Prognostic factors for DFS, PRFS, and DMFS
To test the prognostic values of the IHC markers, tumors were dichotomized using the median cut-offs of the 4 predictable IHC markers mentioned above. By combining with the clinical parameters, Cox regression analysis was performed. As summarized in Table 4, the results indicated that an E-cadherin H- score > 50% percentile [P = 0.006, hazard ratio (HR) = 2.35, 95% CI = 1.27–4.35] and stage III disease (P = 0.019, HR = 2.15, CI = 1.13–4.07) were two prognostic factors for an inferior DFS. The 4-year DFS of patients with low and high E-cadherin H- scores was 67% and 50% (P = 0.029).
Table 4
Multivariate analysis with Cox regression model for disease-free survival, pelvic relapse-free survival, and distant metastasis-free survival
| Disease-free survival | Pelvic relapse-free survival | Distant metastasis-free survival |
| Univariate model | Multivariate analysis | Univariate model | Multivariate analysis | Univariate model | Multivariate analysis |
Variables | P | P | HR | 95% CI | P | P | HR | 95% CI | P | P | HR | 95% CI |
Clinical variables | | | | | | | | | | | | |
AC vs. SCC | 0.91 | | | | 0.06 | 0.76 | | | 0.92 | | | |
FIGO stage III vs. IB3-IIB | 0.07 | 0.019* | 2.15 | 1.13–4.07 | 0.94 | | | | 0.012 | 0.50 | | |
Pelvic lymph node | | | | | 0.89 | | | | | | | |
positive vs.negative | 0.15 | | | | | | | | 0.007 | 0.01* | 2.66 | 1.26–5.59 |
Age (continuous) | 0.86 | | | | 0.08 | 0.10 | | | 0.80 | | | |
Maximum tumor dimension (continuous) | 0.63 | | | | 0.14 | | | | 0.33 | | | |
Pretreatment hemoglobulin (continuous) | 0.12 | | | | 0.16 | | | | 0.38 | | | |
IHCl biomarkers | | | | | | | | | | | | |
E-cadherin H-score (> 50% percentile vs ≦ 50% percentile) | 0.029 | 0.006* | 2.35 | 1.27–4.35 | 0.007 | 0.002* | 2.72 | 1.17–6.35 | 0.20 | | | |
c-Myc H-score (> 50% percentile vs ≦ 50% percentile) | 0.95 | | | | 0.032 | 0.07 | 2.50 | 0.93–6.77 | 0.61 | | | |
Bax H-score (> 50% percentile vs ≦ 50% percentile) | 0.50 | | | | 0.003 | 0.001* | 0.31 | 0.12–0.76 | 0.85 | | | |
calretinin H-score (> 50% percentile vs ≦ 50% percentile) | 0.09 | 0.10 | | | 0.37 | | | | 0.41 | | | |
Abbreviations: HR = hazard ratio; CI- confidence interval; FIGO = International Federation of Gynecology and Obstetrics; AC = adenocarcinoma; ACC = squamous cell carcinoma. |
Cox regression analysis disclosed that high E-cadherin and low Bax H-scores were the two predictors of poor PRFS (P = 0.002, HR = 2.72, CI = 1.17–6.35 and P = 0.001, HR = 0.31, CI = 0.12–0.76, respectively). As depicted in Fig. 2, the 4-year PRFS of patients with tumors with high and low E-cadherin values was 53% and 84% (P = 0.007), and the 4-year PRFS of patients with high and low expression of Bax was 88% and 63% (P = 0.003), respectively. In SCC patients, the impact of E-cadherin and Bax remained statistically significant (Supplemental Fig. 1).

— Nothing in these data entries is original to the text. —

/-- ★ **THE TYPED CONCLUSION OF THEOREM 3.1 ∕ 3.3 FOR A KERNEL FAMILY `K` AT `U`, EVERY MEMBER PROVED, FROM THE OPERATOR-LEVEL
MAJORANTS AND THE CO-READINGS RELATIVE TO A BLOCK EQUIVALENCE** (the `Rel` form of `B9RWSums343to347Whole.allIneqs_of_majorants`
with NO displayed member; p. 410 ∕ p. 416: *"all the inequalities (3.42)–(3.47) hold"*).  Inputs at one member and one U: the four sup
majorants (C, δ) of A₀ = G, A₁ = ∇_UG, A₂ = G∇\*_U, A₃ = Δ_UG (the content of `Conv342` ∕ `Conv3107`); the operator-level majorants
of the remaining members — the probe majorants of Φ^Y_β∘A₁ and Φ^X_β∘A₂ (B_h(β), δ), the scale-weighted majorant of A₅ = GΔ_U (K₅, δ₅),
the input block-norm majorants of A₄ = ∇_UG∇\*_U (K₄₄(ε), K₄₅(ε, β), (1 − α)δ) and its L² block bound (K₄, (1 − 2α)δ) — as supplied
by `holder343_of_local310∕37`, `lap_of_local310∕37`, `input3445_of_local310∕37`, `l2line4_of_local310∕37`; the transpose letters;
the co-readings `CoRealizesRel` (n06-l), `GlobReads`, `L2ReadsRel`, `H1ReadsRel`, `InputReadsRel` relative to `Rel` with class
multiplicity ≦ m and Lʲη, d saturated on classes; the member facts; the signs; and the constants' relations (the multiplicity
factors m, m·m folded in): m·C ≦ B₀, C·c₁(1 − α)·L₀⁴ ≦ B₀, m²·C·L₀ ≦ B₀, m²·√(CK₅)·L₀ ≦ B₀, m²·K₄ ≦ B₀, m·B_h(β) ≦ B(β),
K₄₄(ε) ≦ B′(ε), K₄₅(ε, β) ≦ B′(ε, β); rates δ₀ ≦ (1 − 2α)δ ≦ (1 − α)δ ≦ δ ≦ δ₅.  Output: `B9.Ineq342_346_347 K B₀ δ₀ U ∧
B9.Ineq343_345 K Bβ Bε Bεβ δ₀ U`. [cite: Balaban1985BackgroundPropagators, Thm 3.1 ∕ 3.3 (3.42)–(3.47) pp.397–399 + Thm 3.7 ⇒ Thm 3.1 p.410 + Thm 3.10 ⇒ Thm 3.3 p.416; Balaban1984PropagatorsII, (2.51)–(2.52) p.232 + Lemma 2.1 p.234] -/
theorem allIneqs_of_majorants_rel {K : B9.KernelFamily g B} {U : B.Cfg} (𝔭 : HolderProbes g B X Y PX PY)
    (bH : ℝ → BlockNorm (toB6 g R H) (Y → ℝ)) (blk : X → g.Site) (blkY : Y → g.Site)
    (ev : g.Loc → X → ℝ) (evY : g.Loc → Y → ℝ)
    {A0 A3 A5 : Module.End ℝ (X → ℝ)} {A1 : (X → ℝ) →ₗ[ℝ] (Y → ℝ)} {A2 : (Y → ℝ) →ₗ[ℝ] (X → ℝ)}
    {A4 : Module.End ℝ (Y → ℝ)}
    (Rel : g.Site → g.Site → Prop) [DecidableRel Rel] (m : ℕ)
    (hRlen : ∀ a a', Rel a a' → g.len a = g.len a') (hRd₁ : ∀ a a' b, Rel a a' → g.dist a b = g.dist a' b)
    (hRd₂ : ∀ a b b', Rel b b' → g.dist a b = g.dist a b')
    (hmult : ∀ y' : g.Site, (Finset.univ.filter (fun y'' => Rel y'' y')).card ≤ m)
    {d : ℕ} {C δ α L₀ B₀ δ₀ K₄ K₅ δ₅ : ℝ} {Bh Bβ Bε K44 : ℝ → ℝ} {Bεβ K45 : ℝ → ℝ → ℝ}
    (h0 : HasMajorant (g := toB6 g R H) blk A0 (fun (a b : g.Site) => C * g.len a ^ 2 * Real.exp (-(δ * g.dist a b))))
    (h1 : HasMajorantHom (g := toB6 g R H) blk blkY A1 (fun (a b : g.Site) => C * g.len a * Real.exp (-(δ * g.dist a b))))
    (h2 : HasMajorantHom (g := toB6 g R H) blkY blk A2 (fun (a b : g.Site) => C * g.len a * Real.exp (-(δ * g.dist a b))))
    (h3 : HasMajorantHom (g := toB6 g R H) blk blk A3 (fun (a b : g.Site) => C * Real.exp (-(δ * g.dist a b))))
    (hH : ∀ β : ℝ, 0 ≤ β → β < 1 →
      HasMajorantHom (g := toB6 g R H) blk 𝔭.blkPY (𝔭.ΦY U β ∘ₗ A1)
          (fun (a b : g.Site) => Bh β * g.len a ^ (1 - β) * Real.exp (-(δ * g.dist a b))) ∧
        HasMajorantHom (g := toB6 g R H) blkY 𝔭.blkPX (𝔭.ΦX U β ∘ₗ A2)
          (fun (a b : g.Site) => Bh β * g.len a ^ (1 - β) * Real.exp (-(δ * g.dist a b))))
    (h5 : HasMajorantHom (g := toB6 g R H) blk blk A5
      (fun (a b : g.Site) => K₅ * (g.len a * (g.len b)⁻¹) * Real.exp (-(δ₅ * g.dist a b))))
    (h44 : ∀ ε : ℝ, 0 < ε → ε ≤ 1 → HasMaj (bH ε) (BlockNorm.ofBlocks (toB6 g R H) blkY) A4
      (fun (a b : g.Site) => K44 ε * Real.exp (-((1 - α) * δ * g.dist a b))))
    (h45 : ∀ ε β : ℝ, 0 < ε → ε ≤ 1 → 0 ≤ β → β < 1 →
      HasMaj (bH (β + ε)) (BlockNorm.ofBlocks (toB6 g R H) 𝔭.blkPY) (𝔭.ΦY U β ∘ₗ A4)
        (fun (a b : g.Site) => K45 ε β * g.len a ^ (-β) * Real.exp (-((1 - α) * δ * g.dist a b))))
    (hb4 : BlockBd (g := toB6 g R H) blkY blkY A4 (fun (a b : g.Site) => K₄ * Real.exp (-((1 - 2 * α) * δ * g.dist a b))))
    (hsym : IsTransposePair A0 A0) (htr : IsTransposePair A1 A2) (hadj : IsTransposePair A3 A5)
    (hco0 : CoRealizesRel K 0 U Rel blk blk ev A0) (hco1 : CoRealizesRel K 1 U Rel blkY blk ev A1)
    (hco2 : CoRealizesRel K 2 U Rel blk blkY evY A2) (hco3 : CoRealizesRel K 3 U Rel blk blk ev A3)
    (hgl0 : GlobReads K 0 U blk blk ev A0) (hgl1 : GlobReads K 1 U blkY blk ev A1)
    (hgl2 : GlobReads K 2 U blk blkY evY A2) (hgl3 : GlobReads K 3 U blk blk ev A3)
    (hl0 : L2ReadsRel (R := R) (H := H) K 0 U Rel blk blk ev A0) (hl1 : L2ReadsRel (R := R) (H := H) K 1 U Rel blkY blk ev A1)
    (hl2 : L2ReadsRel (R := R) (H := H) K 2 U Rel blk blkY evY A2) (hl3 : L2ReadsRel (R := R) (H := H) K 3 U Rel blk blk ev A3)
    (hl4 : L2ReadsRel (R := R) (H := H) K 4 U Rel blkY blkY evY A4) (hl5 : L2ReadsRel (R := R) (H := H) K 5 U Rel blk blk ev A5)
    (hH1 : H1ReadsRel K U 𝔭 Rel blk blkY ev evY A1 A2) (hIR : InputReadsRel K U 𝔭 bH Rel blkY evY A4)
    (hF : Facts347 g R H d δ α L₀) (hsymm : ∀ y y' : g.Site, g.dist y y' = g.dist y' y)
    (hdnn : ∀ a b : g.Site, 0 ≤ g.dist a b) (hlen : ∀ y : g.Site, 0 < g.len y)
    (hC : 0 ≤ C) (hK₅ : 0 ≤ K₅) (hK₄ : 0 ≤ K₄) (hBh : ∀ β, 0 ≤ β → β < 1 → 0 ≤ Bh β)
    (hK44 : ∀ ε, 0 < ε → ε ≤ 1 → 0 ≤ K44 ε) (hK45 : ∀ ε β, 0 < ε → ε ≤ 1 → 0 ≤ β → β < 1 → 0 ≤ K45 ε β)
    (hα : 0 ≤ α * δ) (hδ₀ : δ₀ ≤ (1 - α) * δ) (hδ₀2 : δ₀ ≤ (1 - 2 * α) * δ) (hδ₅ : δ ≤ δ₅)
    (hCB : (m : ℝ) * C ≤ B₀) (hCg : C * B6.c1 d δ (1 - α) * L₀ ^ (4 : ℝ) ≤ B₀) (hCL : (m : ℝ) * m * (C * L₀) ≤ B₀)
    (hB5 : (m : ℝ) * m * (Real.sqrt (C * K₅) * L₀) ≤ B₀) (hB4 : (m : ℝ) * m * K₄ ≤ B₀)
    (hBβ : ∀ β, 0 ≤ β → β < 1 → (m : ℝ) * Bh β ≤ Bβ β) (hBε : ∀ ε, 0 < ε → ε ≤ 1 → K44 ε ≤ Bε ε)
    (hBεβ : ∀ ε β, 0 < ε → ε ≤ 1 → 0 ≤ β → β < 1 → K45 ε β ≤ Bεβ ε β) :
    B9.Ineq342_346_347 K B₀ δ₀ U ∧ B9.Ineq343_345 K Bβ Bε Bεβ δ₀ U := by
  have hlen0 : ∀ y : g.Site, 0 ≤ g.len y := fun y => (hlen y).le
  have hm : (0 : ℝ) ≤ m := Nat.cast_nonneg m
  have hmC : 0 ≤ (m : ℝ) * C := mul_nonneg hm hC
  have hB₀ : 0 ≤ B₀ := hmC.trans hCB
  have hδ₀' : δ₀ ≤ δ := hδ₀.trans (by nlinarith [hα])
  have hN : ∀ lam : g.Loc, 0 ≤ g.supNorm lam := hco0.norm_nonneg
  have hL₀ : 0 ≤ L₀ := le_trans (le_trans zero_le_one hF.one_le_L) hF.L_le
  have hexp : ∀ a b : g.Site, Real.exp (-((1 - α) * δ * g.dist a b)) ≤ Real.exp (-(δ₀ * g.dist a b)) := fun a b =>
    Real.exp_le_exp.mpr (neg_le_neg (mul_le_mul_of_nonneg_right hδ₀ (hdnn a b)))
  have hexp2 : ∀ a b : g.Site, Real.exp (-((1 - 2 * α) * δ * g.dist a b)) ≤ Real.exp (-(δ₀ * g.dist a b)) := fun a b =>
    Real.exp_le_exp.mpr (neg_le_neg (mul_le_mul_of_nonneg_right hδ₀2 (hdnn a b)))
  -- saturation of the printed (3.42) majorants on the classes
  have hsat₁ : ∀ (n : Fin 4) (a a' b : g.Site), Rel a a' → maj342 g n C δ a b = maj342 g n C δ a' b :=
    fun n a a' b hr => by simp only [maj342]; rw [hRlen a a' hr, hRd₁ a a' b hr]
  have hsat₂ : ∀ (n : Fin 4) (a b b' : g.Site), Rel b b' → maj342 g n C δ a b = maj342 g n C δ a b' :=
    fun n a b b' hr => by simp only [maj342]; rw [hRd₂ a b b' hr]
  have hm0 : HasMajorantHom (g := toB6 g R H) blk blk A0 (maj342 g 0 C δ) := by
    rw [maj342_zero]; exact (hasMajorantHom_iff (g := toB6 g R H) blk A0 _).mpr h0
  have hm1 : HasMajorantHom (g := toB6 g R H) blk blkY A1 (maj342 g 1 C δ) := by rw [maj342_one]; exact h1
  have hm2 : HasMajorantHom (g := toB6 g R H) blkY blk A2 (maj342 g 2 C δ) := by rw [maj342_two]; exact h2
  have hm3 : HasMajorantHom (g := toB6 g R H) blk blk A3 (maj342 g 3 C δ) := by rw [maj342_three]; exact h3
  -- (3.42): n06-l's engine, constant m·C at rate δ, merged to (B₀, δ₀)
  have h342C : ∀ n : Fin 4, Clause342 K n (m * C) δ U :=
    clause342_all (clause342_of_hasMajorantHom_rel hco0 hC hlen0 (hsat₁ 0) (hsat₂ 0) hmult hm0)
      (clause342_of_hasMajorantHom_rel hco1 hC hlen0 (hsat₁ 1) (hsat₂ 1) hmult hm1)
      (clause342_of_hasMajorantHom_rel hco2 hC hlen0 (hsat₁ 2) (hsat₂ 2) hmult hm2)
      (clause342_of_hasMajorantHom_rel hco3 hC hlen0 (hsat₁ 3) (hsat₂ 3) hmult hm3)
  have h342 : ∀ n : Fin 4, Clause342 K n B₀ δ₀ U := fun n =>
    clause342_mono (h342C n) hmC hCB hδ₀' hdnn hlen0 hN
  -- (3.47): the four weighted lines from the sup majorants (no fibre field — unchanged)
  have h347 : ∀ (n : Fin 4) (lam : g.Loc) (γ : ℝ), -4 ≤ γ → γ ≤ 4 → K.glob n U lam γ ≤ B₀ * g.wNorm γ lam := by
    intro n lam γ hγ₁ hγ₂
    have hw : ∀ (hg : 0 ≤ g.wNorm γ lam), K.glob n U lam γ ≤ C * B6.c1 d δ (1 - α) * L₀ ^ (4 : ℝ) * g.wNorm γ lam →
        K.glob n U lam γ ≤ B₀ * g.wNorm γ lam := fun hg h =>
      h.trans (mul_le_mul_of_nonneg_right hCg hg)
    fin_cases n
    · exact hw (hgl0.wnorm_nonneg lam γ) (glob_of_majorant hF hgl0 hC hm0 lam γ hγ₁ hγ₂)
    · exact hw (hgl1.wnorm_nonneg lam γ) (glob_of_majorant hF hgl1 hC hm1 lam γ hγ₁ hγ₂)
    · exact hw (hgl2.wnorm_nonneg lam γ) (glob_of_majorant hF hgl2 hC hm2 lam γ hγ₁ hγ₂)
    · exact hw (hgl3.wnorm_nonneg lam γ) (glob_of_majorant hF hgl3 hC hm3 lam γ hγ₁ hγ₂)
  -- (3.46)₀,₁,₂: the Schur block bounds of the sibling at (C·L₀, (1−α)δ), read relative to `Rel` (×m·m), merged to B₀
  have hmono : ∀ (P : g.Site → ℝ) (c : ℝ), 0 ≤ c → (∀ y, 0 ≤ P y) → ∀ y y' : g.Site,
      c * P y * Real.exp (-((1 - α) * δ * g.dist y y')) ≤ c * P y * Real.exp (-(δ₀ * g.dist y y')) :=
    fun P c hc hP y y' => mul_le_mul_of_nonneg_left (hexp y y') (mul_nonneg hc (hP y))
  have hCL0 : 0 ≤ C * L₀ := mul_nonneg hC hL₀
  have p012 : ∀ t : ℝ, B9.pref6 t 0 = t ^ 2 ∧ B9.pref6 t 1 = t ∧ B9.pref6 t 2 = t := fun t => by simp [B9.pref6]
  have hb0 : BlockBd (g := toB6 g R H) blk blk A0
      (fun (y y' : g.Site) => C * L₀ * B9.pref6 (g.len y) 0 * Real.exp (-(δ₀ * g.dist y y'))) := by
    refine (blockBd_entry0 hF hC hsymm hlen blk h0 hsym).mono fun y y' => ?_
    rw [(p012 (g.len y)).1]
    exact hmono (fun y => g.len y ^ 2) (C * L₀) hCL0 (fun y => sq_nonneg _) y y'
  have hb1 : BlockBd (g := toB6 g R H) blk blkY A1
      (fun (y y' : g.Site) => C * L₀ * B9.pref6 (g.len y) 1 * Real.exp (-(δ₀ * g.dist y y'))) := by
    refine (blockBd_entry1 hF hC hsymm hlen blk blkY h1 h2 htr).mono fun y y' => ?_
    rw [(p012 (g.len y)).2.1]
    exact hmono (fun y => g.len y) (C * L₀) hCL0 hlen0 y y'
  have hb2 : BlockBd (g := toB6 g R H) blkY blk A2
      (fun (y y' : g.Site) => C * L₀ * B9.pref6 (g.len y) 2 * Real.exp (-(δ₀ * g.dist y y'))) := by
    refine (blockBd_entry2 hF hC hsymm hlen blk blkY h1 h2 htr).mono fun y y' => ?_
    rw [(p012 (g.len y)).2.2]
    exact hmono (fun y => g.len y) (C * L₀) hCL0 hlen0 y y'
  have hl20 := l2line_weaken hCL hlen0 hl0.cutSup_nonneg hl0.l2norm_nonneg
    (l2line_of_blockBd_rel hl0 hRlen hRd₁ hRd₂ hmult hCL0 hlen0 hb0)
  have hl21 := l2line_weaken hCL hlen0 hl1.cutSup_nonneg hl1.l2norm_nonneg
    (l2line_of_blockBd_rel hl1 hRlen hRd₁ hRd₂ hmult hCL0 hlen0 hb1)
  have hl22 := l2line_weaken hCL hlen0 hl2.cutSup_nonneg hl2.l2norm_nonneg
    (l2line_of_blockBd_rel hl2 hRlen hRd₁ hRd₂ hmult hCL0 hlen0 hb2)
  -- (3.46)₃,₅: the Schur test for the transposed pair (Δ_UG, GΔ_U)
  have hSK : 0 ≤ Real.sqrt (C * K₅) * L₀ := mul_nonneg (Real.sqrt_nonneg _) hL₀
  obtain ⟨hb3, hb5⟩ := blockBd_pair_of_transpose hF hC hK₅ hsymm hdnn hlen hδ₅ blk h3 h5 hadj
  have hb3' : BlockBd (g := toB6 g R H) blk blk A3
      (fun (y y' : g.Site) => Real.sqrt (C * K₅) * L₀ * B9.pref6 (g.len y) 3 * Real.exp (-(δ₀ * g.dist y y'))) :=
    hb3.mono fun y y' => hmono (fun y => B9.pref6 (g.len y) 3) _ hSK (fun y => B9FromB6.pref6_nonneg (hlen0 y) 3) y y'
  have hb5' : BlockBd (g := toB6 g R H) blk blk A5
      (fun (y y' : g.Site) => Real.sqrt (C * K₅) * L₀ * B9.pref6 (g.len y) 5 * Real.exp (-(δ₀ * g.dist y y'))) :=
    hb5.mono fun y y' => hmono (fun y => B9.pref6 (g.len y) 5) _ hSK (fun y => B9FromB6.pref6_nonneg (hlen0 y) 5) y y'
  have hl23 := l2line_weaken hB5 hlen0 hl3.cutSup_nonneg hl3.l2norm_nonneg
    (l2line_of_blockBd_rel hl3 hRlen hRd₁ hRd₂ hmult hSK hlen0 hb3')
  have hl25 := l2line_weaken hB5 hlen0 hl5.cutSup_nonneg hl5.l2norm_nonneg
    (l2line_of_blockBd_rel hl5 hRlen hRd₁ hRd₂ hmult hSK hlen0 hb5')
  -- (3.46)₄: the two-sided L² block bound
  have hb4' : BlockBd (g := toB6 g R H) blkY blkY A4
      (fun (y y' : g.Site) => K₄ * B9.pref6 (g.len y) 4 * Real.exp (-(δ₀ * g.dist y y'))) := by
    refine hb4.mono fun a b => ?_
    rw [pref6_four, mul_one]
    exact mul_le_mul_of_nonneg_left (hexp2 a b) hK₄
  have hl24 := l2line_weaken hB4 hlen0 hl4.cutSup_nonneg hl4.l2norm_nonneg
    (l2line_of_blockBd_rel hl4 hRlen hRd₁ hRd₂ hmult hK₄ hlen0 hb4')
  have h346 := l2lines_of_six hl20 hl21 hl22 hl23 hl24 hl25
  -- (3.43): the probe majorants at (B_h, δ₀), read relative to `Rel` (×m), merged to B(β)
  have hLβ : ∀ β, 0 ≤ β → β < 1 → HasMajorantHom (g := toB6 g R H) blk 𝔭.blkPY (𝔭.ΦY U β ∘ₗ A1)
      (fun (a b : g.Site) => Bh β * g.len a ^ (1 - β) * Real.exp (-(δ₀ * g.dist a b))) := fun β hβ0 hβ1 =>
    probeMaj_mono' blk 𝔭.blkPY (hH β hβ0 hβ1).1 le_rfl hδ₀' hdnn hlen0 (hBh β hβ0 hβ1)
  have hRβ : ∀ β, 0 ≤ β → β < 1 → HasMajorantHom (g := toB6 g R H) blkY 𝔭.blkPX (𝔭.ΦX U β ∘ₗ A2)
      (fun (a b : g.Site) => Bh β * g.len a ^ (1 - β) * Real.exp (-(δ₀ * g.dist a b))) := fun β hβ0 hβ1 =>
    probeMaj_mono' blkY 𝔭.blkPX (hH β hβ0 hβ1).2 le_rfl hδ₀' hdnn hlen0 (hBh β hβ0 hβ1)
  have h343 := line343_weaken hBβ hlen0 hH1.cutH_nonneg hH1.norm_nonneg
    (line343_of_hasMajorantHom_rel (R := R) (H := H) hH1 hRlen hRd₁ hRd₂ hmult hBh hlen0 hLβ hRβ)
  -- (3.44)∕(3.45): the input majorants merged to (B′(ε), δ₀), (B′(ε,β), δ₀), read relative to `Rel`
  have h44' : ∀ ε, 0 < ε → ε ≤ 1 → HasMaj (bH ε) (BlockNorm.ofBlocks (toB6 g R H) blkY) A4
      (fun (a b : g.Site) => Bε ε * Real.exp (-(δ₀ * g.dist a b))) :=
    fun ε hε0 hε1 => (h44 ε hε0 hε1).mono fun a b =>
      mul_le_mul (hBε ε hε0 hε1) (hexp a b) (Real.exp_nonneg _) ((hK44 ε hε0 hε1).trans (hBε ε hε0 hε1))
  have h45' : ∀ ε β, 0 < ε → ε ≤ 1 → 0 ≤ β → β < 1 →
      HasMaj (bH (β + ε)) (BlockNorm.ofBlocks (toB6 g R H) 𝔭.blkPY) (𝔭.ΦY U β ∘ₗ A4)
        (fun (a b : g.Site) => Bεβ ε β * g.len a ^ (-β) * Real.exp (-(δ₀ * g.dist a b))) := by
    intro ε β hε0 hε1 hβ0 hβ1
    refine (h45 ε β hε0 hε1 hβ0 hβ1).mono fun a b => ?_
    have hW : 0 ≤ g.len a ^ (-β) := Real.rpow_nonneg (hlen0 a) _
    exact mul_le_mul (mul_le_mul_of_nonneg_right (hBεβ ε β hε0 hε1 hβ0 hβ1) hW) (hexp a b) (Real.exp_nonneg _)
      (mul_nonneg ((hK45 ε β hε0 hε1 hβ0 hβ1).trans (hBεβ ε β hε0 hε1 hβ0 hβ1)) hW)
  have hBε0 : ∀ ε, 0 < ε → ε ≤ 1 → 0 ≤ Bε ε := fun ε hε0 hε1 => (hK44 ε hε0 hε1).trans (hBε ε hε0 hε1)
  have hBεβ0 : ∀ ε β, 0 < ε → ε ≤ 1 → 0 ≤ β → β < 1 → 0 ≤ Bεβ ε β := fun ε β hε0 hε1 hβ0 hβ1 =>
    (hK45 ε β hε0 hε1 hβ0 hβ1).trans (hBεβ ε β hε0 hε1 hβ0 hβ1)
  obtain ⟨h344, h345⟩ := lines3445_of_hasMaj_rel hIR hRlen hRd₁ hBε0 hBεβ0 hlen h44' h45'
  exact ⟨ineq342_346_347_of_clauses h342 h346 h347, ineq343_345_of_lines h343 h344 h345⟩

None of IHC biomarkers were prognostic for DMFS. The major determinant for a low DMFS was pelvic lymph node disease (P = 0.01, HR = 2.66, CI = 1.26–5.59). In multivariate analysis, histology, age, maximum tumor size, and pretreatment hemoglobulin were not identified as independent prognostic factors for the aforementioned endpoints.